# Records supplied:
import Summits.Ventures.QEC.CircuitDistance.PortK2DataBB144Z
import Summits.Ventures.QEC.CircuitDistance.K2Chunks
import HarnessLib

/-!
# K2(`[[144,12,12]]`) chunk module — COMPUTATIONAL (native_decide; `Lean.ofReduceBool`)

Cell `qec`, CDX, R146/R152 STEP 1 («computational» header; `ofReduceBool` confined to these chunk modules). Checker of record
`K2.K2Data` (qec-cdx-type-1, PortK2Check); data module of record `PortK2DataBB144X/Z` (p669158/9, crit-1 data audit PASS
2026-08-28T21:20Z); chunk glue `K2Chunks` (idea-1 g2). Cube 0, child 18: leaf group 8 of 11.
Leaf theorems: the K2 DFS accepts below one descendant state of pivot cube 0 (sector Z); sizes are exact DFS visit counts
(eng-1 g2 `k2count.c`), capped so that the gate's native-axiom audit re-verifies every leaf in place. Assemblies re-derive the
child lists in the kernel (`decide`) and end in the literal cube fact `d144Z.cube (Ts144Z.getD 0 []) (0) (lives144Z.getD 0 0) = true`
(the `hcubes` hypothesis of `K2Inst.k2_complete`). Emitted by qec-cdx-eng-1 g2 (`gen2.py`, idea-1's `gen_k2chunks_from_lean.py` lineage).
-/

namespace Summit.Ventures.QEC.CircuitDistance.K2

set_option maxRecDepth 100000 in
set_option maxHeartbeats 0 in
set_option exponentiation.threshold 1024 in
/-- K2(144) chunk fact `cube144Z0_ch18_10` (1125154 DFS visits; see the module docstring). -/
theorem cube144Z0_ch18_10 : app5 (d144Z.dfs (Ts144Z.getD 0 []) 6) (1210056704, 0, 2037035976334486086268445688409378161817716164098880679815313962929535891572706267275198465, 3, 2348542582773833224831937339341966913883006597399454705847509710470831311102611482974843558836522786979053532) = true := by native_decide

set_option maxRecDepth 100000 in
set_option maxHeartbeats 0 in
set_option exponentiation.threshold 1024 in
/-- K2(144) chunk fact `cube144Z0_ch18_11` (674564 DFS visits; see the module docstring). -/
theorem cube144Z0_ch18_11 : app5 (d144Z.dfs (Ts144Z.getD 0 []) 6) (149882082583075899392, 3720, 2037035976334486086268446530907711509508961977010157719999599000515144504156226740671217665, 3, 2348542582773833224831937339341966913883005754901121357390016127126609841739152931814080354443632752491233244) = true := by native_decide
end Summit.Ventures.QEC.CircuitDistance.K2
/-!
# Kodaira types `III`, `III*` at a place `v ∤ 2`: good reduction over `K_v(π^{1/4})`, tameness of
# `V_ℓ E`, and Ogg's formula at these places (Silverman *ATAEC* IV.11.1, `p = 3`, types III, III*)

`Proofs` file (theorems only, no definitions, no named facts, no instances) in topic
`NumberTheory/EllipticCurves`, landed by the tenured seat of bsd.S15
(`Literature.NumberTheory.EllipticCurves.conductorNorm_eq_artinConductorNat`) as a bottom-up step in
the printed proof of Ogg's formula at the additive places of residue characteristic `3`
(Silverman, *ATAEC*, Thm. IV.11.1, case `p = 3`, PDF pp. 366–371), types `III` and `III*`
(p. 367): *"We claim that `L/K` is at worst tamely ramified … Hence … `δ(E/K) = 0`"*, where the
book rescales the `2`-division cubic by the uniformiser `π_M = π_K^{-1}√Δ` of `M = K(√Δ)`.  In
Galois form and for every `ℓ`: over the **tame** extension `K_v(π^{1/4})` (degree `4`, prime to
the odd residue characteristic) a curve of type `III` or `III*` acquires good reduction —
`(x, y) ↦ (ϖ²x, ϖ³y)`, resp. `(ϖ⁶x, ϖ⁹y)`, `ϖ⁴ = π`, on the completed-square normal form —, so the
wild ramification groups, which are pro-`p` and therefore act trivially on the `2`-power extension
`K(π^{1/4}, μ₄)`, lie in the inertia group of that field and fix the prime-to-`v` torsion
(*AEC* VII.4.1 / X.4.2 reduction step over the valued field `K̄_v`,
`map_eq_of_inertia_of_zsmul_sub_eq_zero`): `V_ℓ E` is tame and `Sw_𝔓(V_ℓ E) = 0 = δ_v`.

## Main results

* `Literature.NumberTheory.EllipticCurves.algEquiv_eq_one_of_odd_of_eq_adjoin_rootSet_four`,
  `…smul_eq_self_of_mem_absUpperRamificationSubgroup_of_mem_adjoin_rootSet_four` — the Galois group
  of `K(rootSet(X⁴ - c))/K` is a `2`-group: an automorphism of odd order is trivial; hence at a
  place of **odd** residue characteristic every element of a wild ramification group `Γ_K^u(𝔓)`,
  `u > 0`, fixes `K(rootSet(X⁴ - c))` pointwise (the `X¹²`-version of
  `HasseWeilAbelianPotentialGoodReductionProofs` needs `p ≠ 2, 3`);
* `WeierstrassCurve.smul_localPoints_eq_of_mem_inertia_of_model` — **potential good reduction
  realised inside `K̄_v`**: if over an intermediate field `F` of `K̄_v/K_v` some change of variables
  turns `E` into a `|·|_v`-integral equation with unit discriminant, then every `σ ∈ I_𝔐 ≤ Γ_{K_v}`
  fixing `F` pointwise fixes the prime-to-`v` torsion of `E(K̄_v)`;
* `WeierstrassCurve.exists_model_adjoin_root_four_of_kodairaSymbolAt_eq_III` /`_IIIstar` — for type
  `III` (`III*`) at `v ∤ 2` and `ϖ ∈ K̄_v` with `ϖ⁴ = π`, such a model over `F = K_v(ϖ)`;
* `WeierstrassCurve.smul_torsion_eq_self_of_mem_absUpperRamificationSubgroup_of_model`,
  `…_of_kodairaSymbolAt_eq_III` /`_IIIstar` — over a number field: the wild ramification groups
  `Γ_K^u(𝔓)`, `u > 0`, fix the prime-to-`v` torsion of `E(K̄)` (local–global passage through an
  embedding `K̄ → K̄_v`, `exists_mem_inertia_apply_eq_holds`);
* `WeierstrassCurve.isTameAt_rationalTate_of_kodairaSymbolAt_eq_III_or_IIIstar`,
  `…swanConductorAt_rationalTate_eq_wildConductorExponent_of_kodairaSymbolAt_eq_III_or_IIIstar` —
  at `v ∤ 2ℓ` of type `III` or `III*`: **`V_ℓ E` is tame**, `Sw_𝔓(V_ℓ E) = 0`, and with
  `δ_v = 0` (`wildConductorExponent_eq_zero_of_kodairaSymbolAt`, `TateAlgorithmTameTypesOddProofs`)
  **Ogg's formula in Galois form holds there**;
* `WeierstrassCurve.swanConductorAt_rationalTate_eq_wildConductorExponent_of_ringChar_eq_three_of_wildTypes`
  — the named fact `…_of_ringChar_eq_three W ℓ` (Ogg at `p = 3`) reduced to the additive places of
  residue characteristic `3` of Kodaira type `II, IV, IV*, II*` (the genuinely wild types); with
  `OggFormulaTypeIstarProofs` the tame columns `III, III*, I₀*, Iₙ*` of Silverman's proof are now
  theorems for every `ℓ`.

## References

* [SilvermanATAEC1994] J. H. Silverman, *Advanced Topics in the Arithmetic of Elliptic Curves*,
  GTM 151: IV.9.4 Steps 4, 9 (types `III`, `III*`), Table 4.1; proof of Thm. IV.11.1 for `p = 3`,
  types `III`, `III*` (PDF p. 367); Thm. IV.10.2(b) and its proof (PDF pp. 358–362).
* [SilvermanAEC2009] J. H. Silverman, *The Arithmetic of Elliptic Curves*, 2nd ed.: VII.4.1,
  VII.5.4–5.5 (potential good reduction), X.4 (proof of Thm. 4.2(b)).
* [SerreLocalFields1979] J.-P. Serre, *Local Fields*, Ch. IV §2 Cor. 3 of Prop. 7 (`G_1` is a
  `p`-group).

## Design

Pure theorems; `noncomputable section`; one universe `u`.  §1 field theory (namespace
`Literature.NumberTheory.EllipticCurves`); §§2–4 in `namespace WeierstrassCurve` over a number field
`K`, with `L = K̄_v`, the spectral valuation `w` (`exists_spectralValuation`, hypothesis `hw`) and
intermediate fields `F ≤ L` over `K_v`.  Axioms: `propext`, `Classical.choice`, `Quot.sound`.
-/

noncomputable section

open scoped Classical NumberField Polynomial NNReal Pointwise
open Field IsDedekindDomain IsLocalRing Polynomial

universe u

/-! ## §1. `Gal(K(rootSet(X⁴ - c))/K)` is a `2`-group -/

namespace Literature.NumberTheory.EllipticCurves

/-- **An automorphism of odd order of `E = K(rootSet(X⁴ - c))` is trivial** (`c ≠ 0`): it fixes
`μ₄(E)` (`apply_eq_self_of_pow_twelve_eq_one`, as `x⁴ = 1 ⇒ x¹² = 1`), so for a root `r`,
`γ r = η r` with `η⁴ = 1`, `γ^N r = η^N r`, `η^N = 1 = η⁴`, `η = 1` (`N` odd); and `E` is generated
by the roots.  (So `[E : K]` is a power of `2`.) [folklore] -/
theorem algEquiv_eq_one_of_odd_of_eq_adjoin_rootSet_four {K : Type*} [Field K] {Ω : Type*}
    [Field Ω] [Algebra K Ω] {c : K} (hc : c ≠ 0) {E : IntermediateField K Ω}
    (hE : E = IntermediateField.adjoin K ((X ^ 4 - C c : K[X]).rootSet Ω))
    (γ : E ≃ₐ[K] E) {N : ℕ} (hN : Odd N) (hγ : γ ^ N = 1) : γ = 1 := by
  have hN4 : N.Coprime 4 := by
    have h2 : N.Coprime 2 := Nat.coprime_two_right.mpr hN
    simpa using h2.pow_right 2
  -- `γ` fixes every root of `X^4 - c`
  have hroot : ∀ (r : Ω) (hr : r ∈ (X ^ 4 - C c : K[X]).rootSet Ω),
      γ ⟨r, hE.ge (IntermediateField.subset_adjoin K _ hr)⟩ =
        ⟨r, hE.ge (IntermediateField.subset_adjoin K _ hr)⟩ := by
    intro r hr
    have hr4 : r ^ 4 = algebraMap K Ω c := by
      have := (mem_rootSet.mp hr).2
      simp only [map_sub, aeval_X_pow, aeval_C, sub_eq_zero] at this
      exact this
    have hr0 : r ≠ 0 := by
      rintro rfl
      rw [zero_pow (by norm_num)] at hr4
      exact hc ((map_eq_zero_iff _ (algebraMap K Ω).injective).mp hr4.symm)
    set r' : E := ⟨r, hE.ge (IntermediateField.subset_adjoin K _ hr)⟩ with hr'
    have hr'0 : r' ≠ 0 := fun h ↦ hr0 (congrArg Subtype.val h)
    have hr'4 : r' ^ 4 = algebraMap K E c := Subtype.ext hr4
    set η : E := γ r' / r' with hη
    have hγr : γ r' = η * r' := by rw [hη, div_mul_cancel₀ _ hr'0]
    have hη4 : η ^ 4 = 1 := by
      rw [hη, div_pow, ← map_pow, hr'4, AlgEquiv.commutes, div_self]
      rw [map_ne_zero_iff _ (algebraMap K E).injective]
      exact hc
    have hη12 : η ^ 12 = 1 := by rw [show 12 = 4 * 3 by norm_num, pow_mul, hη4, one_pow]
    have hγη : γ η = η := apply_eq_self_of_pow_twelve_eq_one γ hN hγ hη12
    have hiter : ∀ k : ℕ, (γ ^ k) r' = η ^ k * r' := by
      intro k
      induction k with
      | zero => simp
      | succ k ih =>
        rw [pow_succ', AlgEquiv.mul_apply, ih, map_mul, map_pow, hγη, hγr, pow_succ]
        ring
    have hηN : η ^ N = 1 := by
      have := hiter N
      rw [hγ, AlgEquiv.one_apply] at this
      exact (mul_eq_right₀ hr'0).mp this.symm
    have hη1 : η = 1 := by
      have := pow_gcd_eq_one.mpr ⟨hηN, hη4⟩
      rwa [Nat.Coprime.gcd_eq_one hN4, pow_one] at this
    rw [hγr, hη1, one_mul]
  -- `E` is generated by the roots
  have key : (γ : E →ₐ[K] E) = AlgHom.id K E :=
    IntermediateField.algHom_ext_of_eq_adjoin K hE (fun r hr ↦ by
      rw [AlgHom.id_apply]
      exact hroot r hr)
  refine AlgEquiv.ext fun x ↦ ?_
  have := congrArg (fun f : E →ₐ[K] E ↦ f x) key
  simpa using this

/-- **An element of a wild ramification group restricts trivially to `E = K(rootSet(X⁴ - c))`
at odd residue characteristic.**  For a number field `K`, `c ≠ 0`, a finite place `v ∤ 2`, a
prime `𝔓 ∣ v` of `\bar ℤ_K`, `u > 0` and `σ ∈ Γ_K^u(𝔓)`: `σ` fixes `E` pointwise — `σ|_E` lies in
`Gal(E/K)^u ≤ G_1`, a `p`-group (`isPGroup_ramificationSubgroup_one_of_mem_primesAbove`), so has
odd order and is trivial (`algEquiv_eq_one_of_odd_of_eq_adjoin_rootSet_four`).
[cite: SerreLocalFields1979, Ch. IV §2 Cor. 3 of Prop. 7 and §3 Remark 1] -/
theorem smul_eq_self_of_mem_absUpperRamificationSubgroup_of_mem_adjoin_rootSet_four
    {K : Type u} [Field K] [NumberField K] {c : K} (hc : c ≠ 0)
    {v : HeightOneSpectrum (𝓞 K)} (h2 : (2 : 𝓞 K) ∉ v.asIdeal)
    {𝔓 : Ideal (GaloisRepresentations.absIntegers (𝓞 K) K)} (h𝔓 : 𝔓 ∈ v.primesAbove) {u : ℝ}
    (hu : 0 < u) {σ : absoluteGaloisGroup K}
    (hσ : σ ∈ GaloisRepresentations.absUpperRamificationSubgroup (𝓞 K) 𝔓 u)
    {x : AlgebraicClosure K}
    (hx : x ∈ IntermediateField.adjoin K ((X ^ 4 - C c : K[X]).rootSet (AlgebraicClosure K))) :
    σ • x = x := by
  set E : IntermediateField K (AlgebraicClosure K) :=
    IntermediateField.adjoin K ((X ^ 4 - C c : K[X]).rootSet (AlgebraicClosure K)) with hE
  haveI hsf : (X ^ 4 - C c : K[X]).IsSplittingField K E :=
    IntermediateField.adjoin_rootSet_isSplittingField (IsAlgClosed.splits _)
  haveI : Normal K E := Normal.of_isSplittingField (X ^ 4 - C c : K[X])
  haveI : FiniteDimensional K E := Polynomial.IsSplittingField.finiteDimensional E (X ^ 4 - C c : K[X])
  haveI : IsGalois K E := IsGalois.mk
  -- the residue characteristic `p` is an odd prime
  have hp : (ringChar (𝓞 K ⧸ v.asIdeal)).Prime := by
    haveI : Finite (𝓞 K ⧸ v.asIdeal) := Ideal.finiteQuotientOfFreeOfNeBot v.asIdeal v.ne_bot
    exact CharP.char_is_prime (𝓞 K ⧸ v.asIdeal) _
  have hmem : ((ringChar (𝓞 K ⧸ v.asIdeal) : ℕ) : 𝓞 K) ∈ v.asIdeal := by
    rw [← Ideal.Quotient.eq_zero_iff_mem, map_natCast]
    exact ringChar.Nat.cast_ringChar
  have hp2 : ringChar (𝓞 K ⧸ v.asIdeal) ≠ 2 := fun h ↦ h2 (by simpa [h] using hmem)
  have hodd : Odd (ringChar (𝓞 K ⧸ v.asIdeal)) := hp.odd_of_ne_two hp2
  -- `σ|_E ∈ G_1`, a `p`-group
  have h1 : GaloisRepresentations.absRestrictNormalHom E σ ∈
      (𝔓.comap (E.integralClosureToAbsIntegers (𝓞 K))).ramificationSubgroup (E ≃ₐ[K] E) 1 :=
    GaloisRepresentations.upperRamificationSubgroup_le_ramificationSubgroup_one _ _ hu
      ((GaloisRepresentations.mem_absUpperRamificationSubgroup_iff.mp hσ) E)
  obtain ⟨t, ht⟩ := isPGroup_ramificationSubgroup_one_of_mem_primesAbove h𝔓 E ⟨_, h1⟩
  have hpow : GaloisRepresentations.absRestrictNormalHom E σ ^ ringChar (𝓞 K ⧸ v.asIdeal) ^ t = 1 := by
    have := congrArg Subtype.val ht
    simpa using this
  have hσE : GaloisRepresentations.absRestrictNormalHom E σ = 1 :=
    algEquiv_eq_one_of_odd_of_eq_adjoin_rootSet_four hc hE _ (hodd.pow) hpow
  -- hence `σ` fixes `E` pointwise
  have hcomm := AlgEquiv.restrictNormal_commutes (absoluteGaloisGroup.toAlgEquiv K σ) E ⟨x, hx⟩
  have hres : (absoluteGaloisGroup.toAlgEquiv K σ).restrictNormal E =
      GaloisRepresentations.absRestrictNormalHom E σ := rfl
  rw [hres, hσE, AlgEquiv.one_apply] at hcomm
  rw [absoluteGaloisGroup.smul_def]
  exact hcomm.symm

end Literature.NumberTheory.EllipticCurves

/-! ## §2. Potential good reduction realised inside `K̄_v`: inertia elements fixing the field of
definition of a good model fix the prime-to-`v` torsion -/

namespace WeierstrassCurve

open Literature.NumberTheory.EllipticCurves Literature.NumberTheory.GaloisRepresentations
  Literature.NumberTheory.DiophantineGeometry Literature.NumberTheory.DiophantineGeometry.TateAlgorithm
  IsDedekindDomain.HeightOneSpectrum

variable {K : Type u} [Field K] [NumberField K] (W : WeierstrassCurve K)
import Literature.Geometry.Manifold.ProperSubmersionProduct
import Literature.Topology.FourManifolds.ClosedBallProofs
import Literature.Topology.FourManifolds.SimplifiedBrokenLefschetzFibrationProofs
import Literature.Topology.FourManifolds.Knots
import HarnessLib

/-!
# The sides of a Lefschetz-free simplified broken Lefschetz fibration are products `F × ℝ²`

Topic `Literature/Topology/FourManifolds`; a brick for the genus-one rung
`nonempty_diffeomorph_sphere_four_of_sblf_genus_one_noLefschetz` (Baykur–Kamada 2015, Lemma 11)
of `SimplifiedBrokenLefschetzFibration.lean`.  Everything here is **proved**; there are no
definitions and no named facts.

Baykur–Kamada 2015, §2 (arXiv p. 7): an SBLF decomposes into *"three pieces; a genus `g - 1`
Lefschetz fibration over a `2`-disk we call the lower side, a genus `g` Lefschetz fibration over a
`2`-disk called the higher side, and a round cobordism between them containing the round singular
set in the interior"*, and without Lefschetz singularities a side *"consists of a trivial …
surface bundle"*.  After the normalisation of the round image to the equator
(`IsSimplifiedBrokenLefschetzFibration.exists_image_round_eq_sphereEquator`,
`SimplifiedBrokenLefschetzRoundImage.lean`) the two sides sit over the open hemispheres
`{y | y₂ > 0}` and `{y | y₂ < 0}` of `S²`, and this file proves the OPEN form of the quoted
decomposition: the preimage of an open hemisphere consisting of regular values is the product of
the fibre over its centre with `ℝ²`, fibrewise.

* `exists_isSmoothEmbedding_prod_range_eq_preimage_hemisphere` — **general form** (Ehresmann's
  theorem over an open hemisphere, Bröcker–Jänich (8.12) in the tree's form
  `Literature.Geometry.Manifold.exists_isSmoothEmbedding_prod_euclidean_range_eq_of_surjective_mfderiv`):
  let `M` be a compact `C^∞` manifold (Hausdorff, second countable, boundaryless
  finite-dimensional model), `f : M → 𝕊ⁿ⁺¹` smooth, `v` a point of the sphere such that every
  point `q` with `⟪f q, v⟫ < 0` is regular, and `σ : F ↪ M` a smooth embedding onto the fibre
  `f⁻¹(-v)`.  Then there is a smooth embedding `ι : F × ℝⁿ⁺¹ ↪ M` with
  `range ι = f⁻¹{y | ⟪y, v⟫ < 0}`, `ι (θ, 0) = σ θ` and
  `f (ι (θ, w)) = σᵥ⁻¹ (univBall 0 2 w)` (`σᵥ = stereographic' (n + 1) v`, Mathlib's chart of the
  sphere from `v`, under which the open hemisphere opposite `v` is the ball of radius `2`,
  `⟪σᵥ⁻¹ w, v⟫ = (‖w‖² - 4)/(‖w‖² + 4)`, `inner_stereographic'_symm` of `ClosedBallProofs.lean`).
  The map `κ = (univBall 0 2)⁻¹ ∘ σᵥ` is a diffeomorphism of the open hemisphere onto `ℝⁿ⁺¹`,
  so `κ ∘ f` is a proper submersion of `f⁻¹(hemisphere)` onto `ℝⁿ⁺¹` with fibre `σ(F)` over `0`.
* `IsSimplifiedBrokenLefschetzFibration.exists_isSmoothEmbedding_prod_range_eq_preimage_hemisphere`
  — **the sides of a Lefschetz-free SBLF with equatorial round image**: for an SBLF
  `f : X → S²` on a closed 4-manifold with `L = ∅` whose round image is the equator
  `sphereEquator 1 = {y | y₂ = 0}`, and `v = ±e₂` a pole, there are a closed connected surface
  `F` and a smooth embedding `ι : F × ℝ² ↪ X` onto `f⁻¹{y | ⟪y, v⟫ < 0}` with `ι (·, 0)` a
  smooth embedding onto the fibre `f⁻¹(-v)` and `f (ι (θ, w)) = σᵥ⁻¹ (univBall 0 2 w)`.

## References

* R. İ. Baykur, S. Kamada, *Classification of broken Lefschetz fibrations with small fiber
  genera*, J. Math. Soc. Japan 67 (2015), §2 (arXiv p. 7) and Lemma 11. [BaykurKamada2015]
* Th. Bröcker, K. Jänich, *Introduction to Differential Topology* (1982), (8.12).
  [BrockerJanichIDT1982]
-/

noncomputable section
/-!
# Nonscalar computation sequences (Ostrowski's measure) and their closure properties

Topic `Literature/Computability/AlgebraicComplexity`. Support file for the formalisation of
R. Andrews, *On Matrix Multiplication and Polynomial Identity Testing* (FOCS 2022,
arXiv:2208.01078), Theorem 3 (`DeterminantalIdealComplexity.lean`, fact `Andrews2022_thm3`), whose
proof counts MULTIPLICATION GATES only (Andrews, Def. 1: "The multiplicative complexity of a circuit
is the number of multiplication gates"). The classical device for this count is Ostrowski's
nonscalar model (Bürgisser–Clausen–Shokrollahi 1997, Ch. 4, Def. (4.2) and §4.1: a computation
sequence in which `K`-linear combinations of inputs, constants and earlier results are free and only
the products `g_k = u_k · v_k` of two such combinations are counted).

## Content

* `freeSpan S` — the `R`-submodule `R·1 + Σᵢ R·Xᵢ + Σ_{s ∈ S} R·s` of `R[X_σ]` of polynomials that
  cost nothing once the polynomials in `S` have been computed (BCS 1997, §4.1).
* `IsNonscalarSeq gs` — `gs = [g_s, …, g_1]` (newest first) is a nonscalar computation sequence:
  every `g_k` is a product `u_k · v_k` with `u_k, v_k ∈ freeSpan {g_1, …, g_{k-1}}`
  (BCS 1997, Def. (4.2) with the cost function `c_*` of (4.6): nonscalar multiplications cost `1`).
* `ArithCircuit.exists_isNonscalarSeq` — a fan-in-two `ArithCircuit` (the tree's circuit model,
  `ArithCircuit.lean`) of size `s` yields a nonscalar computation sequence of length `≤ s` whose free
  span contains the computed polynomial: the number of nonscalar multiplications is at most the
  number of product gates, hence at most the size (Andrews 2022, Def. 1; BCS 1997, (4.7)).
* Closure properties used by the Baur–Strassen argument and by Andrews' reductions: extension of
  scalars along a ring hom (`IsNonscalarSeq.map`), and substitution of cost-free polynomials for the
  variables followed by concatenation with an already computed prefix
  (`IsNonscalarSeq.aeval_append`; BCS 1997, §4.1, Rem. (4.3)(3)).

## Design notes

* Lists are NEWEST FIRST so that the defining recursion is structural; the oldest element of
  `gs ++ [g]` is `g`, a product of two affine-linear forms (`IsNonscalarSeq.of_append`).
* No base field is needed: everything is stated over a commutative semiring `R`.
* Nothing here is specific to Andrews' paper; no named facts are introduced (D-0026).

## References

* [BurgisserClausenShokrollahi1997] P. Bürgisser, M. Clausen, M. A. Shokrollahi, *Algebraic Complexity Theory*,
  Springer 1997, Ch. 4, Def. (4.2), Rem. (4.3), (4.6)–(4.7), §4.1 (Ostrowski's model).
* [Andrews2022] R. Andrews, *On Matrix Multiplication and Polynomial Identity Testing*, FOCS 2022,
  arXiv:2208.01078, Def. 1.
* [Burgisser2000] P. Bürgisser, *Completeness and Reduction in Algebraic Complexity Theory*, 2000,
  Def. 2.1 (the circuit model of `ArithCircuit`).
-/

noncomputable section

# Problem:
Only the lines from the first line of the records through the one containing "2026-08-28T21:20Z); chunk glue" should be reproduced, exactly, with both of them included.

# Result of this exercise:
import Summits.Ventures.QEC.CircuitDistance.PortK2DataBB144Z
import Summits.Ventures.QEC.CircuitDistance.K2Chunks
import HarnessLib

/-!
# K2(`[[144,12,12]]`) chunk module — COMPUTATIONAL (native_decide; `Lean.ofReduceBool`)

Cell `qec`, CDX, R146/R152 STEP 1 («computational» header; `ofReduceBool` confined to these chunk modules). Checker of record
`K2.K2Data` (qec-cdx-type-1, PortK2Check); data module of record `PortK2DataBB144X/Z` (p669158/9, crit-1 data audit PASS
2026-08-28T21:20Z); chunk glue `K2Chunks` (idea-1 g2). Cube 0, child 18: leaf group 8 of 11.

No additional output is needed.